import Literature.AnabelianGeometry.EtaleTheta.TemperedFrobenioidModel
import Literature.AlgebraicGeometry.Frobenioids.ModelFrobenioidPreFrobenioid
import Literature.AlgebraicGeometry.Frobenioids.ModelFrobenioidAmpleness
import Literature.AlgebraicGeometry.Frobenioids.ModelFrobenioidNormalized
import Literature.AlgebraicGeometry.Frobenioids.RigiditySlimness
import HarnessLib

/-!
# [EtTh] Theorem 3.7 — discharge of the tree-vocabulary clauses of (i) and of (iv), modulo the
# cited [FrdI] facts

Proof-only companion (theorems only, no definitions) of `TemperedFrobenioid(Model|Props).lean`
(abc-iut-L2-t3; the one-line bridges to the named `Prop`s of `TemperedFrobenioidProps` are in the sequel
`Sec3Thm37Named.lean`; S. Mochizuki, *The étale theta function …*, Publ. RIMS **45** (2009) [EtTh], §3,
Theorem 3.7 pp. 79–80 = PDF pp. 305–306 of `paper:doi-10-2977-prims-1234361159`; row
`EtTh:Thm3.7/Cor3.8 (mod FrdI facts)` of the L2 discharge pool).  The tempered Frobenioid IS the
model Frobenioid `C₀.category = ModelFrobenioid Φ B Div_B` of [FrdI] Thm 5.2 (i)
(`TemperedFrobenioidModel.lean`), so the printed proof of Thm 3.7 (p. 306) runs through [FrdI]:

> "(i) … it follows from [Mzk17], Theorem 5.2, (ii), that `C` is of isotropic and model type; the
> fact that `C` is of sub-quasi-Frobenius-trivial type follows from [Mzk17], Proposition 1.10, (vi).
> … if, moreover, `Λ = ℤ` (respectively, `Λ = ℝ`), then `C` is of unit-profinite (respectively,
> unit-trivial) type; the condition imposed on `F` in Definition 3.6, (ii), (b), implies immediately
> that `C` is not of group-like type. … (iv) follows formally from [Mzk17], Proposition 1.13, (iii)
> [since, by assertion (i) …, "condition (b)" of loc. cit. is always satisfied by objects of `C`]."

What is kernel-checked here, clause by clause (the named `Prop`s `Thm37_i`, `Thm37_iv` of L2-t3
are conjunctions/implications over the FACADE `FrobenioidFacade`, whose fields "of unit-profinite /
model / birationally Frobenius-normalized / (rationally) standard type" are free predicates until
[FrdI] Def 2.8/3.1/4.5 land — those conjuncts are not provable for an arbitrary facade and are not
touched):
* Thm 3.7 (i) "not of group-like type" — PROVED outright from Def 3.6 (ii)(b) exactly as printed
  (`thm37_i_not_groupLike`): (b) supplies `x ≠ y` in `Φ(A)`, so `Φ(A) ≠ 0`.
* Thm 3.7 (i) "of isotropic type" — PROVED from [FrdI] Thm 5.2 (ii) in the tree's PROVED form
  (`ModelFrobenioid.isIsotropic`, L1) under the one data hypothesis that makes its `hBg` available:
  the rational-function monoids `B₀^Λ` are group-like, i.e. every `b ∈ B₀^Λ(Y)` is a unit
  (`thm37_i_isotropic`; Def 3.3 (iii)/3.6 (i): `B₀ ⊆ K^×` "group-like" — a property of the data
  `RealifiedDivisorMonoids.BΛ` not recorded as a field, hence a hypothesis `hB` here; then
  `B = B₀^Λ|_D ×_{(Φ^{ℝ-log})^gp} Φ^gp` is group-like: `ratFn_isUnit`, `ratFnFunctor_isGroupLike`).
* Thm 3.7 (iv) "`D` slim ⟹ `C` slim" — PROVED from [FrdI] Prop 1.13 (iii) in the tree's PROVED form
  (`PreFrobenioid.isSlim`, L1) modulo exactly the inputs the printed sentence names
  (`thm37_iv_of`): `C → F_Φ` is a Frobenioid ([FrdI] Thm 5.2 (ii), hypothesis `hF`), every object
  is quasi-Frobenius-trivial (the "(i) ⟹ condition (b)" step, [FrdI] Prop 1.10 (vi) — hypothesis
  `hqft`), and `⋂ₙ O^×(A)ⁿ = 1` (unit-profinite resp. unit-trivial type — hypothesis `hdiv`); the
  co-angular pre-step of condition (b) is the identity and Frobenius-normalisation is L1's
  `ModelFrobenioid.isFrobeniusNormalized`.  The monoid-type restriction `Λ ∈ {ℤ, ℝ}` of (iv) enters
  print only through `hdiv`, so the theorem holds for every `Λ` under `hdiv`.
HONEST FRAMING: refereed pre-IUT material; nothing here bears on [IUTchIII] Cor. 3.12.
-/

namespace Literature.AlgebraicGeometry.Frobenioids

universe w

/-- [FrdI] Def 1.1 (i): a commutative monoid in which every element is a unit is group-like
(`M^char = 0`; such a monoid is integral, saturated and of characteristic type). Local copy (the same
lemma is private in L1-d10's `PadicFrobenioidIsotropic` and staged by L1-d8; kept private here to avoid a
name clash). [cite: MochizukiFrdI2008, Def. 1.1(i)] -/
private theorem isGroupLike_of_forall_isUnit_t13 {M : Type w} [CommMonoid M] (h : ∀ m : M, IsUnit m) :
    IsGroupLike M := by
  have hcancel : IsCancelMul M :=
    { mul_left_cancel := fun a => (h a).isRegular.left
      mul_right_cancel := fun a => (h a).isRegular.right }
  refine ⟨⟨isIntegral_iff_isCancelMul.mpr hcancel, ⟨fun x _ _ _ => ?_⟩, ⟨fun u a hua => ?_⟩⟩, ?_⟩
  · -- every element of `M^gp` is in the image of `M`
    obtain ⟨a, b, hab⟩ := gp_exists_mul_of_eq_of x
    obtain ⟨v, rfl⟩ := h b
    refine ⟨a * ↑v⁻¹, ?_⟩
    rw [map_mul, ← hab, mul_assoc, ← map_mul, Units.mul_inv, map_one, mul_one]
  · -- units act freely
    obtain ⟨v, rfl⟩ := h a
    have h1 : (u : M) * ↑v * ↑v⁻¹ = ↑v * ↑v⁻¹ := by rw [hua]
    rw [mul_assoc, Units.mul_inv, mul_one] at h1
    exact Units.ext h1
  · refine ⟨fun a b => Quotient.inductionOn₂ a b fun x y => Quotient.sound ?_⟩
    obtain ⟨u, rfl⟩ := h x
    obtain ⟨v, rfl⟩ := h y
    exact ⟨u⁻¹ * v, by rw [Units.val_mul, ← mul_assoc, Units.mul_inv, one_mul]⟩

end Literature.AlgebraicGeometry.Frobenioids

namespace Literature.AnabelianGeometry.EtaleTheta

open CategoryTheory Opposite Literature.AlgebraicGeometry.Frobenioids

universe u₀ v₀ u v w

variable {D₀ : Type u₀} [Category.{v₀} D₀] {V : FrdIMonoidStub.{w}}
  {T : RealifiedDivisorMonoids (D₀ := D₀) V} {D : Type u} [Category.{v} D] {VD : FrdICatStub.{u, v, w} D}

namespace TemperedFrobenioid

variable (C₀ : TemperedFrobenioid T D VD)

/-! ## The rational-function monoid `B` is group-like when `B₀^Λ` is -/

/-- If every element of `B₀^Λ(Y)` is a unit (Def 3.3 (iii): `B₀ ⊆ K^×` is a group-like monoid), then
every element of `B(A) = B₀^Λ|_D ×_{(Φ^{ℝ-log})^gp} Φ(A)^gp` is a unit: the inverse of `(b, ξ)` is
`(b⁻¹, ξ⁻¹)`. [cite: MochizukiEtTh2009, Def 3.6 p.77] -/
theorem ratFn_isUnit (hB : ∀ (Y : D₀ᵒᵖ) (b : T.BΛ.obj Y), IsUnit b) (A : Dᵒᵖ) (q : C₀.ratFn A) :
    IsUnit q := by
  obtain ⟨⟨b, ξ⟩, hq⟩ := q
  obtain ⟨u, rfl⟩ := hB _ b
  have hinv : T.divΛ (C₀.baseOp A) (↑u⁻¹ : T.BΛ.obj (C₀.baseOp A)) = C₀.ΦgpToRlog A ξ⁻¹ := by
    rw [map_inv, ← hq]
    exact eq_inv_of_mul_eq_one_left (by rw [← map_mul, Units.inv_mul, map_one])
  refine IsUnit.of_mul_eq_one ⟨(↑u⁻¹, ξ⁻¹), hinv⟩ (Subtype.ext (Prod.ext ?_ ?_))
  · show (u : T.BΛ.obj (C₀.baseOp A)) * ↑u⁻¹ = 1
    exact Units.mul_inv u
  · show ξ * ξ⁻¹ = 1
    exact mul_inv_cancel ξ

/-- Hence `B` is objectwise group-like — the hypothesis `hBg` of L1's [FrdI] Thm 5.2 (ii) lemmas for
the model Frobenioid `C`. [cite: MochizukiEtTh2009, Def 3.6 p.77] -/
theorem ratFnFunctor_isGroupLike (hB : ∀ (Y : D₀ᵒᵖ) (b : T.BΛ.obj Y), IsUnit b) :
    Objectwise (fun M _ => IsGroupLike M) C₀.ratFnFunctor :=
  fun A => isGroupLike_of_forall_isUnit_t13 (C₀.ratFn_isUnit hB (op A))

/-! ## Theorem 3.7 (i): the clauses in the tree's [FrdI] Def 1.2 vocabulary -/

/-- **Thm 3.7 (i), "of isotropic type"** ("it follows from [Mzk17], Theorem 5.2, (ii)" — L1's PROVED
`ModelFrobenioid.isIsotropic`), for group-like rational-function data `B₀^Λ`.
[cite: MochizukiEtTh2009, Thm 3.7 p.79] -/
theorem thm37_i_isotropic (hB : ∀ (Y : D₀ᵒᵖ) (b : T.BΛ.obj Y), IsUnit b) :
    PreFrobenioid.IsOfIsotropicType C₀.toElem :=
  fun X => ModelFrobenioid.isIsotropic (C₀.ratFnFunctor_isGroupLike hB) X

/-- Cofinality of `Div_B` ⟹ quasi-Frobenius-trivial type (L1's [FrdII] Thm 1.2 (i) mechanism
`ModelFrobenioid.isQuasiFrobeniusTrivial_of_cofinal`, for the tempered Frobenioid's data): if every
class of `Φ(A)^gp` becomes effective after multiplication by `Div_B` of a rational function, every
object has base-identity endomorphisms of every Frobenius degree. [cite: MochizukiEtTh2009, Thm 3.7 p.79] -/
theorem isOfType_isQuasiFrobeniusTrivial_of_cofinal
    (hcof : ∀ (A : D) (γ : Algebra.GrothendieckGroup (C₀.divisorMonoid.obj (op A))),
      ∃ (x : C₀.divisorMonoid.obj (op A)) (u : C₀.ratFnFunctor.obj (op A)),
        γ * Literature.AlgebraicGeometry.Frobenioids.divB C₀.divisorMonoid C₀.ratFnFunctor C₀.divBNatTrans (op A) u =
          Algebra.GrothendieckGroup.of x) :
    PreFrobenioid.IsOfType (PreFrobenioid.IsQuasiFrobeniusTrivial C₀.toElem) :=
  fun X => ModelFrobenioid.isQuasiFrobeniusTrivial_of_cofinal hcof X

/-- **Thm 3.7 (i), "of sub-quasi-Frobenius-trivial type"**, from quasi-Frobenius-trivial type (the
[FrdI] Prop 1.10 (vi) input of the printed proof, hypothesis `hqft`) and group-like `B₀^Λ`: the
identity of every object is a co-angular pre-step (L1's `ModelFrobenioid.isCoAngular`, `isPreStep_id`).
[cite: MochizukiEtTh2009, Thm 3.7 p.79] -/
theorem thm37_i_subQuasiFrobeniusTrivial_of (hB : ∀ (Y : D₀ᵒᵖ) (b : T.BΛ.obj Y), IsUnit b)
    (hqft : PreFrobenioid.IsOfType (PreFrobenioid.IsQuasiFrobeniusTrivial C₀.toElem)) :
    PreFrobenioid.IsOfType (PreFrobenioid.IsSubQuasiFrobeniusTrivial C₀.toElem) :=
  fun X => ⟨X, 𝟙 X, ModelFrobenioid.isCoAngular (C₀.ratFnFunctor_isGroupLike hB) (𝟙 X),
    ModelFrobenioid.isPreStep_id X, hqft X⟩

/-- **Thm 3.7 (i), "but not of group-like type"** — PROVED as printed: "the condition imposed on `F`
in Definition 3.6, (ii), (b), implies immediately that `C` is not of group-like type": (b) gives
`x ≠ y` in `Φ(A)`, so `Φ(A) ≠ 0` and the object `(A, 0)` is not group-like (`D` is connected, hence
nonempty). [cite: MochizukiEtTh2009, Thm 3.7 p.79] -/
theorem thm37_i_not_groupLike :
    ¬ PreFrobenioid.IsOfType (PreFrobenioid.IsGroupLikeObj C₀.toElem) := by
  intro h
  haveI := C₀.isConnected
  obtain ⟨A⟩ := (inferInstance : IsConnected D).is_nonempty
  obtain ⟨-, -, x, hx, y, hy, hxy, -⟩ := C₀.exists_FΛ_div_ne (op A)
  refine ModelFrobenioid.not_isGroupLikeObj
    (ModelFrobenioid.zeroObj C₀.divisorMonoid C₀.ratFnFunctor C₀.divBNatTrans A) ?_ (h _)
  by_cases hx1 : (⟨x, hx⟩ : C₀.Φ.carrier (op A)) = 1
  · refine ⟨⟨y, hy⟩, fun hy1 => hxy ?_⟩
    have hx1' : x = ((1 : C₀.Φ.carrier (op A)) : C₀.ΦRlog.obj (op A)) := congrArg Subtype.val hx1
    have hy1' : y = ((1 : C₀.Φ.carrier (op A)) : C₀.ΦRlog.obj (op A)) := congrArg Subtype.val hy1
    rw [hx1', hy1']
  · exact ⟨⟨x, hx⟩, hx1⟩

/-! ## Theorem 3.7 (iv): slimness, via [FrdI] Prop 1.13 (iii) -/

/-- **Thm 3.7 (iv) modulo the cited [FrdI] inputs**, stated directly: if `C → F_Φ` is a Frobenioid
([FrdI] Thm 5.2 (ii), `hF`), `B₀^Λ` is group-like (`hB`), every object is quasi-Frobenius-trivial
([FrdI] Prop 1.10 (vi) / Thm 3.7 (i), `hqft`) and the units satisfy `⋂ₙ O^×(A)ⁿ = 1` (unit-profinite
resp. unit-trivial type, `hdiv`), then `D` slim ⟹ `C` slim — for EVERY monoid type `Λ`: condition (b)
of [FrdI] Prop 1.13 (iii) holds at every object with the identity as co-angular pre-step (L1's
`ModelFrobenioid.isCoAngular`, `isPreStep_id`, `isFrobeniusNormalized`), and Prop 1.13 (iii) is L1's
PROVED `PreFrobenioid.isSlim` ("follows formally from [Mzk17], Proposition 1.13, (iii) [since … 
'condition (b)' of loc. cit. is always satisfied by objects of `C`]", p. 306).
[cite: MochizukiEtTh2009, Thm 3.7 p.80] -/
theorem isSlim_category_of (hF : PreFrobenioid.IsFrobenioid C₀.toElem) (hB : ∀ (Y : D₀ᵒᵖ) (b : T.BΛ.obj Y), IsUnit b)
    (hqft : PreFrobenioid.IsOfType (PreFrobenioid.IsQuasiFrobeniusTrivial C₀.toElem))
    (hdiv : ∀ (X : C₀.category) (α : Aut X), α ∈ PreFrobenioid.unitsSubgroup C₀.toElem X →
      (∀ n : ℕ+, ∃ β : Aut X, β ∈ PreFrobenioid.unitsSubgroup C₀.toElem X ∧ β ^ (n : ℕ) = α) → α = 1)
    (hD : IsSlim D) : IsSlim C₀.category :=
  PreFrobenioid.isSlim hF hD fun X => Or.inr
    { eq_one_of_forall_pow := hdiv X
      exists_preStep := ⟨X, 𝟙 X,
        ⟨ModelFrobenioid.isCoAngular (C₀.ratFnFunctor_isGroupLike hB) (𝟙 X),
          ModelFrobenioid.isPreStep_id X⟩,
        hqft X, ModelFrobenioid.isFrobeniusNormalized X⟩ }

end TemperedFrobenioid

end Literature.AnabelianGeometry.EtaleTheta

# What you are asked to do
Among the entries above, the lines between the ones containing "is quasi-Frobenius-trivial (the" and "print only through", inclusive, are to be transcribed exactly. No other line is to be given.

# Task result
  is quasi-Frobenius-trivial (the "(i) ⟹ condition (b)" step, [FrdI] Prop 1.10 (vi) — hypothesis
  `hqft`), and `⋂ₙ O^×(A)ⁿ = 1` (unit-profinite resp. unit-trivial type — hypothesis `hdiv`); the
  co-angular pre-step of condition (b) is the identity and Frobenius-normalisation is L1's
  `ModelFrobenioid.isFrobeniusNormalized`.  The monoid-type restriction `Λ ∈ {ℤ, ℝ}` of (iv) enters
  print only through `hdiv`, so the theorem holds for every `Λ` under `hdiv`.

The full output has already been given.